I'd reached the corner of Llorca and parked on the far side of Rosa.
“I can walk from here,” she said. “Thank you very much for the ride.”
“Thank you for the advice.” I handed her my card. “Call me if you think of anything else.”
She stared at my name and address, fingered the card and put it in her pocket. “I have one more word of advice for you,” she said.
“What's that?”
“Play Powerball.”
“I'll remember that.”
She let herself out of the car. I waited for the light to change and the traffic to clear, then watched her walk across the street holding the milk carton in her hand.
******
That night over Tecate, tequila and a couple of burritos from Arriba Tacos, I told the Kid I'd seen Alfredo Lobato, but I didn't tell him I'd also seen a gun.
“What'd Lobato look like?” the Kid asked.
“Big, ugly. Like you said, he has a goatee on the back of his head.”
“
Where did you see him?”
“I drove by his house on Pino. He was outside shooting baskets. I stopped and asked for directions. You were right about his being a member of the Four O's; he was wearing a Juan Padilla mourning shirt.”
“That DA guy was wrong.”
“Maybe not. Maybe Lobato became a witness first and a Four O later.”
“I told you to stay away from those guys. You never know when to stop, chiquita.”

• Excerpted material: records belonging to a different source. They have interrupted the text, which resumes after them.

/-
Copyright: the b2b-balaban T⁴-continuum CRUX team, row NE7b OWNER lineage `t4-ne7b-p1` (gen 142). Project licence.
-/
import Summits.QuantumFields.BalabanUV.T4Continuum.Spine.NE7b.SupWhitenedFourthKernelLetter
import Summits.QuantumFields.BalabanUV.T4Continuum.Spine.NE7b.SupFiniteRangeFourthCumulant
import Summits.QuantumFields.BalabanUV.T4Continuum.Spine.NE7b.SupHessianVectorGeometryLetters

/-!
# THE ORDER-FOUR KERNEL LETTER FOR A FINITE-RANGE FACTOR — THE WEIGHTS, THE NEUMANN `D` AND THE PROFILE LETTERS DISCHARGED (SCOPING
# (d13)(2), twelfth file).  (523) bounds `Σ_{y,z,t}|∂⁴W(ψ)[e_y,e_z,e_t,e_x]|` for a general `Γ = AAᵀ` under abstract weights `θ, σ, ρ, r`, an
# admissible `D` with plain and weighted letters `dr, dc, dθ, dθ′` and profile letters `αθ, βθ`.  For placements `p : ι → X`, `q : κ → X`
# in one pseudometric space, a rate `μ ≥ 0`, a factor of RANGE `R` (`A_uw = 0 ∨ d(pu,qw) ≤ R`), a Hessian majorant of range `R′` and a third
# majorant of range `R₃` in its last slot, everything is discharged exactly as (476)∕(499)∕(510)∕(485) did at order three and for `κ₄`:
# `θ = e^{8μd(q,q)}`, `σ = e^{8μd(p,q)}`, `ρ = e^{μd(p,p)}` (`ρ⁸ ≤ σσ`), `r = e^{(μ∕3)d(p,p)}` (`r²⁴ ≤ σσ`), `D` the Neumann series of the whitened
# Dobrushin matrix (`dr ≤ dθ = (1−γθ)⁻¹`, `dc ≤ dθ′ = (1−γθ′)⁻¹` since `θ ≥ 1`), `γθ = e^{8μ(2R+R′)}αc·hr·αr∕(1−lamA)`, `γθ′` likewise with
# `hc`, and ONE profile letter `αθ = βθ = e^{8μ(R+R′)}hr·αr + e^{8μ(R+R₃)}αr·k3e` serving both the gradient and the Hessian-vector profiles.
# What remains hypothesis: the class letters, the plain factor letters, the weighted SMALLNESS `γθ, γθ′ < 1`, the site letters `S` (for `ρ`),
# `S′` (for `r`) and the support count `n` (row NE7b, node U5c; (523), (476), (499), (510), (485) BY NAME; [folklore])

Cell `pub-balaban`, sub-cell `t4`, spine estimate NE7b (`T4WeightBudget.RelWeightBound`; the cell's OWN estimate — NOT PRINTED in
[Bałaban 1983–89], NOT PROVED).  Crux-route work under `Spine/NE7b/` by the row OWNER (`t4-ne7b-p1` gen 142, file (524)) under FREEZE
(0)'s crux-prover clause; NOTHING of Bałaban's is named as a Lean object, valued or asserted; no `T4Continuum/Support` leaf typed; no
`def`, no notation; zero `sorry`.  Imports (BY NAME): the OWNER's (523) `…SupWhitenedFourthKernelLetter` (`whitened_fourth_kernel_letter`), (499)
`…SupFiniteRangeFourthCumulant` (`r_pow_24_le`; (476) `…SupFiniteRangeGeometryLetters` and (485) `…SupWhitenedNeumannAdmissible` through it),
(510) `…SupHessianVectorGeometryLetters` (`weighted_hess_rowsum_le`, `weighted_hess_entry_le`).

WHAT IS PROVED ([folklore]): THE END **`finite_range_fourth_kernel_letter`**; §2 toy.

HONEST (what this is NOT).  An instantiation; the site letters `S, S′` and the support count `n` are properties of the lattice placement (NOT
typed: `tsum` exercises), the weighted smallness is a condition on `μ·range` and the Dobrushin constant (NOT on `Γ`); the order-4 block of the
kernel-letter CLASS MAP and the `C⁴` repackaging are NOT typed; order five NOT typed.  Scalar skeleton ((A3), NC-NE7b-α UNRULED); nothing of
Bałaban's asserted.  BY-NAME EFFECT ON THE WALL: NONE.  NE7b NOT PRINTED ∕ NOT PROVED; spine PROVED 0∕9; rung (B)+1 — the programme's measures
remain FINITE-torus statements; NOT the mass gap, NOT Clay.  HONEST DEPENDENCY: continuum YM on T⁴ ⇐ BetaPertH ∧ nine spine estimates (0∕9
proved); BetaPertH ⇐ (D1) ∧ (D4) ∧ CAP+tail; G-an2-4 gates asym, D1 and NE2∕3∕4.
-/

set_option autoImplicit false
set_option maxSynthPendingDepth 3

And how many times had I heard that one? Sometimes the tightrope I walked on had no net, which was one reason the Kid liked me whether he'd admit it or not. If I didn't go looking for excitement, he'd be
aburrido como una ostra,
bored as an oyster. “Why should I stop?”
“Because it's dangerous.”
I shrugged and took a sip of my tequila.
“You never listen to me,” he complained.
“You never say anything new,” I replied, wondering how much time it took with someone before you began repeating yourself. He had nothing to say to that, and we finished the burritos in silence. While I cleaned up he watched
Walker, Texas Ranger,
his favorite bad and violent TV show. Some people watch violence so they don't have to do it; some people watch it and get inspired to do it. When the Kid is angry he becomes silent, not violent. He was still fuming when we went to bed, which meant he wasn't talking. He can go to bed angry and fall sound asleep and I can't. I lay awake watching him toss and turn and thinking about how complicated men are. At least women can talk about what's bothering them and get rid of it. Problems (especially men problems) are a hot potato that women toss from hand to hand. But men don't talk at all or they talk about cars and sports while the wheels inside keep turning and churning.
Compared to the Kid I'm simple,
I thought.
Basically I have two moods. Either I'm pissed off or I'm not.